Still, as important and fruitful as workforce development has become, and with increasing overlap between traditional AE and HRD activities, the lack of a unified voice to legislators and the lay public is troubling. There is little evidence suggesting that AE and HRD are making significant efforts to being collaboratively proactive in addressing individual or societal learning needs for an informed citizenry, a citizenry well prepared to be fully participative members of a democracy. While AE and HRD may be called upon to assist in legislation making efforts, neither sufficiently initiates legislative efforts themselves to promote the social good, be it for developing vital workforce skills or democratic discourse. This state of affairs is unfortunate and results in the considerable contributions of AE and HRD being decidedly undervalued. As Ellinger (2006) suggests, the fields of AE and HRD are in danger of being marginalized to other fields or co‐opted by larger fields like business or economics without more cooperative efforts. Proactive plans to establish a unified voice for advocating and supporting appropriate risk‐taking for the purpose of optimizing skill development, lifelong learning, and democratic discourse may be a way to increase the status and visibility of both fields.
Conclusion
If we subscribe to Lindeman's (1926) view that “life is learning and learning is life” (p. 55), we need to think of productive ways of making this a living philosophy of an educative system and a democratic society.
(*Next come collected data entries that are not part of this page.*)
import Literature.MathematicalPhysics.QuantumFieldTheory.Balaban1983to89.B1Ineq234BackgroundTorus

/-!
# `Balaban1983to89.B1Props21to23RegularTorus` — T. Bałaban, *(Higgs)₂,₃ quantum fields in a finite volume. I. A lower bound*,
# Commun. Math. Phys. **85** (1982) 603–626 [Balaban1982Higgs1], PROPOSITIONS 2.1–2.3 pp. 610–612 ON `Ω = T_ε` **AT A GENERAL
# REGULAR FIELD `A`** — (2.25) value clause with its decay factor, (2.27), (2.33) lower half, (2.34), (2.36) — *"independent of
# A, k, Ω and Λ"*, *"for e sufficiently small"* ([B4] p. 593): the r14 g13 / p35 g9 background files
# (`B1Ineq225DecayBackgroundTorus`, `B1Ineq227BackgroundTorus`, `B1Ineq233LowerBackgroundTorus`, `B1Ineq234BackgroundTorus`), which are
# stated at the particular background `A^{(k),ε}` of (3.29), re-assembled for EVERY `δ`-regular `A : T_ε → ℝ^d` with ONE smallness
# parameter `L^kδ·|e|` (for the printed regularity (2.23) `L^kδ = ce(L^kε)^β`, `β ≧ 0`, this is `ce²`: «e sufficiently small»).

statement-level skeleton of published theorems with citation tags; proofs where landed; nothing here is a claim about the Yang–Mills mass gap

PDF held: `paper:balaban1982-cmp85-higgs23-i` (journal page = PDF page + 602): p. 610 [PDF 8] (Prop. 2.1 (2.23)–(2.25), Prop. 2.2),
p. 611 [PDF 9] ((2.27), Prop. 2.3 (2.33)–(2.34)), p. 612 [PDF 10] ((2.36)); `paper:balaban1983-cmp89-regularity-decay` (journal = PDF + 570):
p. 573 [PDF 3] (Theorem, (1.9)–(1.10)), p. 574 ((1.21)–(1.22)), pp. 577–579 ((2.12)–(2.22)), p. 580 (Cor. 2.3), pp. 593–594 (§5).

CITATION HEADER (lean-in-tree rule).  Cell `lit-balaban` (HOME `run/shared/lean/pub/lit-balaban/`), reader/typer seat **r14** gen 13
(unit `lit-balaban-r14`, B1 fold owner; TAKING line HOME/STATUS.md 2026-08-22T03:19:04Z, free-target protocol G.5-34(d)), SKELETON rows
**B1.Prop2.1** ((2.25) value clause + decay; owner of the torus decay programme p35 — this file is an XREF re-assembly of p35 g8–g9's
`B1TorusCubeBoxOp.cube_inputs` (GENERAL `A`, chart regularity) and `B1Ineq225DecayBackgroundTorus.norm_propagatorK_univ_decay_le`
(ANY `A`, modulo cube inputs), whose only background-specific step — reading the lattice regularity of `A^{(K),ε}` in the cube chart —
is redone here for a general regular `A`), **B1.Prop2.2** ((2.27)), **B1.Prop2.3** ((2.33)ₗ, (2.34), (2.36)); referee ref-1.  USED BY NAME,
never restated: p35's `B1TorusCubeBoxOp.{acT, cube_inputs}`, `B1TorusCubeChart.{dd, castD, toT, toT_add_e1, predL_succ, M2}`,
`B1TorusCubeCover.{half, Lab, cube, hTor}`, `B1TorusCubeLocality26.{rS, cubeVec}`, `B1Ineq225DecayBackgroundTorus.{norm_propagatorK_univ_decay_le,
eight_rS_le}`, `B1Ineq225BackgroundTorus.three_half_le_sites`, `B4Lemma22ReduceZero.Box`, `B4Lower18Regular.e1`; r14 g13's
`B1Ineq227BackgroundTorus.{ineq227_of_decay, decay_mono_rate}` (p316504), `B1Ineq233LowerBackgroundTorus.ineq233_lower_regular_torus`
(p317716), `B1Ineq234BackgroundTorus.{two_le_sitesPerDir, mesh_inv_sq_facts}` (p318167); r14 g7/g9 `B1Ineq234Concrete.{ineq234_concrete_of_deltaKA,
ineq236_concrete_of_deltaKA, profile, nCol, distC}`, `B1Ineq234ZeroFieldRegionUniform.{decay_transfer, profile_anti}`, `B4Sect5Torus.{cSt, dSt}`;
p23's `B2Ineq329RegularField.gamma0_regular_spec`; the typer's `HiggsCovariance.{propagatorK, covOpK}`, `HiggsCondCov232.{condCov232,
deltaCov235}`, p35's `B1Eq230FluctCov.{deltaKA, precOpA, mat}`.

WHAT IS PRINTED (verbatim, [B1] pp. 610–612 [PDF 8–10] = OCR `p0008.txt`–`p0010.txt`; the print states Props. 2.1–2.3 for the operators
RESCALED TO THE UNIT LATTICE `η = L^{−k}` ((2.22), (2.31)); our `L^kε`-lattice reading follows the quotations and is NOT part of them —
v1.1 docfix, ref-4 S-B1-g40-1 / ref-1 F4).  p. 610: *"Proposition 2.1. Let a set Ω satisfies Ω = B^k(Ω^{(k)}) and let Ω^{(k)} ⊂ T^{(k)}_1
be a sum of big blocks with M sufficiently large. Further, let a configuration A be regular on Ω in the sense that |(∂^η_μA_ν)(x)| ≦
c(e(L^kε))^{β−1}, x ∈ Ω, μ = 1, …, d, (2.23) where e(L^kε) = e(L^kε)^{(4−d)/2}, η = L^{−k}, β > 0 and c is some universal constant. …
Then for e(L^kε) sufficiently small and α < 1 there exist positive constants δ₀, c₀, R₀ independent of A, k, Ω and depending on d, α,
M only, c₀ on α also, such that for an arbitrary function f : Ω → R^N we have"* [(2.24), the Hölder quotient] *"for x, x′ ∈ Ω and
satisfying the condition dist({x, x′}, Ωᶜ) ≧ R₀. Similarly we have |(D^η_{A,μ}G_k(Ω, A)f)(x)|, |(G_k(Ω, A)f)(x)| ≦ c₀exp(−δ₀dist(x,
supp f))‖f‖_∞ (2.25) for x ∈ Ω, dist(x, Ωᶜ) ≧ R₀."*; p. 611: *"Proposition 2.2. If a configuration A is regular in the same sense as in
Proposition 2.1 then there exist constants δ₀ > 0 and c₀, depending on the same quantities as in Proposition 2.1, such that
|Δ^{(k)}(Ω, A; x, x′)| ≦ c₀exp(−δ₀|x − x′|), x, x′ ∈ Ω^{(k)}_1 (2.27)"*; *"Here we will assume that the set Λ is a union of big blocks of
T^{(k)}_1. Proposition 2.3. If a configuration A is regular on Ω in the sense defined in Proposition 2.1, then there exist positive
constants δ₀, c₀, γ₀, γ₁ dependent on d and a, and independent of A, k, Ω and Λ, such that"* [display (2.33), illegible in the OCR, read
on the page render by ref-1: `γ₀I ≦ aL^{−2}P(A) + Δ^{(k)}(Ω, A) ≦ γ₁I`] [display (2.34): `|C^{(k)}_Λ(Ω, A; x, x′)| ≦ c₀exp(−δ₀|x − x′|)`]
*"x, x′ ∈ Λ. (2.34)"*; p. 612: *"|δC^{(k)}_Λ(Ω, A; x, x′)| ≦ c₀exp(−δ₀(|x − x′| + dist(x, Λᶜ) + dist(x′, Λᶜ))), x, x′ ∈ Λ. (2.36)"*.
[B4] p. 593: *"for e sufficiently small and we get the lower bound"*.
READING (ours, lattice units — NOT a quotation).  On the `L^kε`-lattice of this file (2.25) becomes the sup bound
`‖(G^ε_k(T_ε, A)f)(x)‖ ≦ c₀(L^kε)²e^{−δ₀(L^kε)^{−1}dist(x, supp f)}sup‖f‖` (the factor `(L^kε)²` from (2.22)), (2.27) carries the factor
`(L^kε)^{−2}` ((2.22): `Δ^{(k)}` vs `Δ^{(k),L^kε}`) and (2.34)/(2.36) the factor `(L^kε)²` ((2.30) vs (2.31)); the print's constants depend on
`d, α, M` (Prop. 2.1/2.2) resp. `d, a` (Prop. 2.3) — ours are weaker, HONEST SCOPE (ii).

DICTIONARY.  As in the four background files (torus `Ω = T_ε` of the (Higgs)₂,₃ model `HiggsLattice.Params`, sub-family `Shape`; cubes of
p35's cover `cube K K₀ j`, cube size `K₀` = the print's `M`; `(2.25)` ↦ the sup bound on `propagatorK C univ A m² a K g x` with the factor
`e^{−δ₀D/L^K}` for sources vanishing within (1.3)-distance `D`; `Δ^{(k)}`, `C^{(k)}_Λ`, `δC` ↦ `deltaKA`, `condCov232`, `deltaCov235` in the
`(L^kε)`-lattice normalization).  «A regular», (2.23) ↦ `|A(z + εe_ν, μ) − A(z, μ)| ≦ δ` on `T_ε` (lattice units) with the smallness
`L^{2k}ε|e|δ ≦ c_e(K₀)` (§1–§3) resp. `L^kδ·|e| ≦ t` (§4–§5); for (2.23) `δ = ε·ce(L^kε)^{β−1}`: `L^kδ|e| = ce²(L^kε)^β ≦ ce²`.

WHAT THIS FILE PROVES (kernel-checked, zero `sorry`, standard axioms; theorems only — no definition, no `Prop`-valued fact).
* §1 **`cube_inputs_regular`** — the cube inputs (2.17)/(2.20) of [B4] Theorem (1.10) for every `δ`-regular `A` with `L^{2K}ε|e|δ ≦ c_e(K₀)`
  (p35's `cube_inputs` at charge `e₁`, pair `(1, ½)`; the chart regularity is the lattice regularity through `toT_add_e1`).
* §2 **`norm_propagatorK_regular_decay_of_cubes`**, `norm_propagatorK_regular_decay` — (2.25) VALUE CLAUSE WITH DECAY on `T_ε` at a general
  regular `A`: `‖(G^ε_K(T_ε, A)g)(x)‖ ≦ c₀(L^Kε)²e^{−δ₀(K₀)D/L^K}‖g‖_∞` for `g` vanishing within distance `D` of `x`.
* §3 **`ineq227_regular_torus`** — (2.27) on `T_ε` at a general regular `A`: `|Δ^{(k),L^kε}(T_ε, A)(p, q)| ≦ c(L^kε)^{−2}e^{−δ₀(K₀)|x_p − x_q|}`.
* §4 **`ineq233_lower_regular_torus_small`** — (2.33) LOWER HALF on `T_ε` at a general regular `A` with ONE smallness parameter: `∃ t₀, γ > 0`
  (functions of `d, L, a, m²`): `L^kδ|e| ≦ t₀ ⇒ γ(L^kε)^{−2}‖ψ‖² ≦ ⟨ψ, (a(L^{k+1}ε)^{−2}P(A) + Δ^{(k),L^kε}(T_ε, A))ψ⟩`.
* §5 **`ineq234_236_regular_torus`**, `_std` — (2.34) AND (2.36) on `T_ε` at a general regular `A`, every `1 ≦ k < K_P`, every `Λ ⊂ T^{(k)}`,
  constants `c₁(K₀), δ₁(K₀)` uniform in `k`, `ε`, the volume, `Λ` AND `A`: for `L^kδ|e| ≦ t_A(K₀)`,
  `|C^{(k),L^kε}_Λ(T_ε, A)(p,q)| ≦ (L^kε)²c₁e^{−δ₁|x_p−x_q|}`, `|δC^{(k),L^kε}_Λ(T_ε, A)(p,q)| ≦ (L^kε)²c₁e^{−δ₁(|x_p−x_q| + dist(x_p,Λᶜ) + dist(x_q,Λᶜ))}`.
HONEST SCOPE.  (i) `Ω = T_ε` only (regions need (2.25) at `A ≠ 0` for regions, not in the tree).  (ii) (2.25): the VALUE clause with its
decay factor; the Hölder clause (2.24) at a regular `A` is p35's programme (`B1TorusCubeHolderInput`), not here.  (iii) The charge `(e, q)` is
FIXED in each statement (the thresholds `c_e(K₀)`, `t_A(K₀)` depend on it through p35's contour system); the print's «e sufficiently small»
is rendered as the smallness of `L^kδ·|e|` resp. `L^{2k}ε|e|δ` — for (2.23) with `β ≧ 0` these are `≦ ce²`.  (iv) Constants: `K₀` (= print's
`M`) large, rates `δ₀(K₀) = min{4log2/(5K₀+8), 1}`, `(c₁, δ₁)` through r14 g7/g9's `cSt`/`dSt`; (2.33)ₗ constant `min{a, 4γ₀}/(2L²)`.  (v) Value =
the printed quantifier structure «independent of A» for Props. 2.2–2.3 on the torus of the concrete carrier; NOT summit progress.  Unit
`lit-balaban-r14-g13` (literature-prover-lit-balaban-r14-g13-0); HOME/FILED.md records the proposal.
-/

noncomputable section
As active parts of an educative system, the fields of AE and HRD could play a leading role in embracing risk‐taking and the ensuing learning they promote as a means of stepping from the comfort of the status quo toward situations where adult learners' beliefs and values are tested and found to be valid. By testing beliefs in the context of reciprocal social trust, individuals can take new risks, try new approaches, think in heretofore unfamiliar ways, and ultimately construct new knowledge. Facilitation of this learning process is useful not only for individual and organizational learning, but also for active and constructive democratic participation. AE and HRD need to speak as one proactive voice to the public in general and policy makers in particular, bringing together the social, economic, moral, and political support needed to be the educators of adults, with one voice that stimulates curiosity and interest and the thirst for knowing more for the benefit of all.